EXERCISE BRIEF = Please output the entries below from the line that contains "References: [Fukuda1994] Thm." through the final line, reproduced exactly and alone.

EXERCISE DATA =
-- Opening Marker --

/-!
# K4 crux `AdditiveRankZeroAtTwo` (19098), child C3″ `AdditivePotGoodLowerHalfAtTwo` (item 22617): the GENERAL RUNG `m ≥ 1` of the NARROW RANK CERTIFICATE for the
# `Δ_cubic > 0` rows `174920h1` — (A)₂ and the BSD₂ rungs from ONE displayed equality `rank₂ Cl⁺(ℚ(θ)·ℚ_(m+1)) = rank₂ Cl⁺(ℚ(θ)·ℚ_m)`, NO index and NO
# bound (file D of the series `NarrowRankRungRows` A–D; seat `bsd-2adic-k4-w2` GEN 12; `--supports stmt-BirchSwinnertonDyer-22617 --as helper`)

Cell `bsd-2adic`. cruxlead-19573-w2 GEN 11 landed the general rung (p747405 `NarrowRankRung.conjA_two_cubicModel_of_narrowRank_layer_succ_eq p q r hirr hβ m hm hnr κ hκ`:
for the cubic field `ℚ(β)` — Fukuda index `≤ 1` along every cyclotomic `ℤ₂`-extension — ONE equality of narrow `2`-ranks at ANY consecutive layer pair `(m, m+1)`,
`m ≥ 1`, gives (A)₂; and COMPLETENESS p746869 / p747072: such a rung fires for some `m` iff narrow `μ₂(ℚ(β)) = 0` with bounded narrow defect — the Kida-lite road's
exact price). This file puts it in the census currency of the seven rows (exact change of generator `θ ↔ x(P)` copied from GEN 11's `conjA_two_<L>_of_narrowRankCert`):
§1 `AddKatoTwo.conjA_two_<L>_of_narrowRankEq_succ hθ m hm hnr`; §2 GEN 3's rungs re-keyed `AddPotGoodInstances.bsdp_two_<L>_narrowRankEq_succ`,
`bsdp_two_of_isIsogenous_<L>_narrowRankEq_succ`. With this file NO further Lean is needed on these rows whatever layer pair the instruments reach: letters
(JUMP01, EQUAL12) ⟶ `m = 1` (= this seat's `…_of_narrowRankEq₁₂`, p745903–05); (JUMP01, JUMP12, EQUAL23) ⟶ `m = 2` (degrees 12/24); and so on.

CENSUS (2026-08-29, two engines: eng-2 `j335966` PARI/bnfcertify and this seat's exact unit arithmetic, memo `CENSUS-22617-k4w2-GEN12.md`): layer-pair `(0,1)` letters
JUMP on `261648q1`, `279440c1`, `293200be1`, `412992bw1`, `467928d1`, `174920h1` (on the five `h⁺ = 1` two-prime fields by the KERNEL theorem of narrow genus theory
`AmbiguousClass.even_narrowClassNumber_of_quadratic_of_isTotallyReal_of_odd_narrowClassNumber`, p746551 / `not_forall_index_range_pow_two_narrowClassGroup_layer_one_eq_layer_zero`,
p746744), EQUAL on `445508b1` only; the `(1,2)` letters (degree 12, eng-2 `narrow6L2`) are pending at landing time.

HONEST FRAMING (D-0036 / D-0054 / D-0152): conditional theorems; `hnr` is an INSTRUMENT-tier datum, UNVALUED when this file lands; `hSharp` is the Kato-at-`2` SHARP
reading (D-audit PASS). Closes nothing at the `∀`-level (C3″ 22617 / C1″ 22615 OPEN); nothing booked (D-0054); no rung moves; BSD is not proved by any of this.
THEOREMS ONLY (no `def`).

References: [Fukuda1994] Thm. 1 (2), p. 264; [Washington1997] §13.1 Prop. 13.2, Lemma 13.3; [Kida1982JFields] main theorem (shape); [CoatesSujatha2005] (A), Thm. 3.4;
[Kato2004Asterisque] Thm. 12.5 (1)(3), 13.8, 14.14; [Cassels1965ArithmeticVIII] Thm. 1.3; [Miller2011LMS] Def. 1.1; [Gras2003] IV.4.
-/

set_option autoImplicit false
-- the Theorems namespace of this sub repeats the summit name by design (D-0017 nested layout)
set_option linter.dupNamespace false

-- Closing Marker --

TASK RESULT =
References: [Fukuda1994] Thm. 1 (2), p. 264; [Washington1997] §13.1 Prop. 13.2, Lemma 13.3; [Kida1982JFields] main theorem (shape); [CoatesSujatha2005] (A), Thm. 3.4;
[Kato2004Asterisque] Thm. 12.5 (1)(3), 13.8, 14.14; [Cassels1965ArithmeticVIII] Thm. 1.3; [Miller2011LMS] Def. 1.1; [Gras2003] IV.4.
-/

set_option autoImplicit false
-- the Theorems namespace of this sub repeats the summit name by design (D-0017 nested layout)
set_option linter.dupNamespace false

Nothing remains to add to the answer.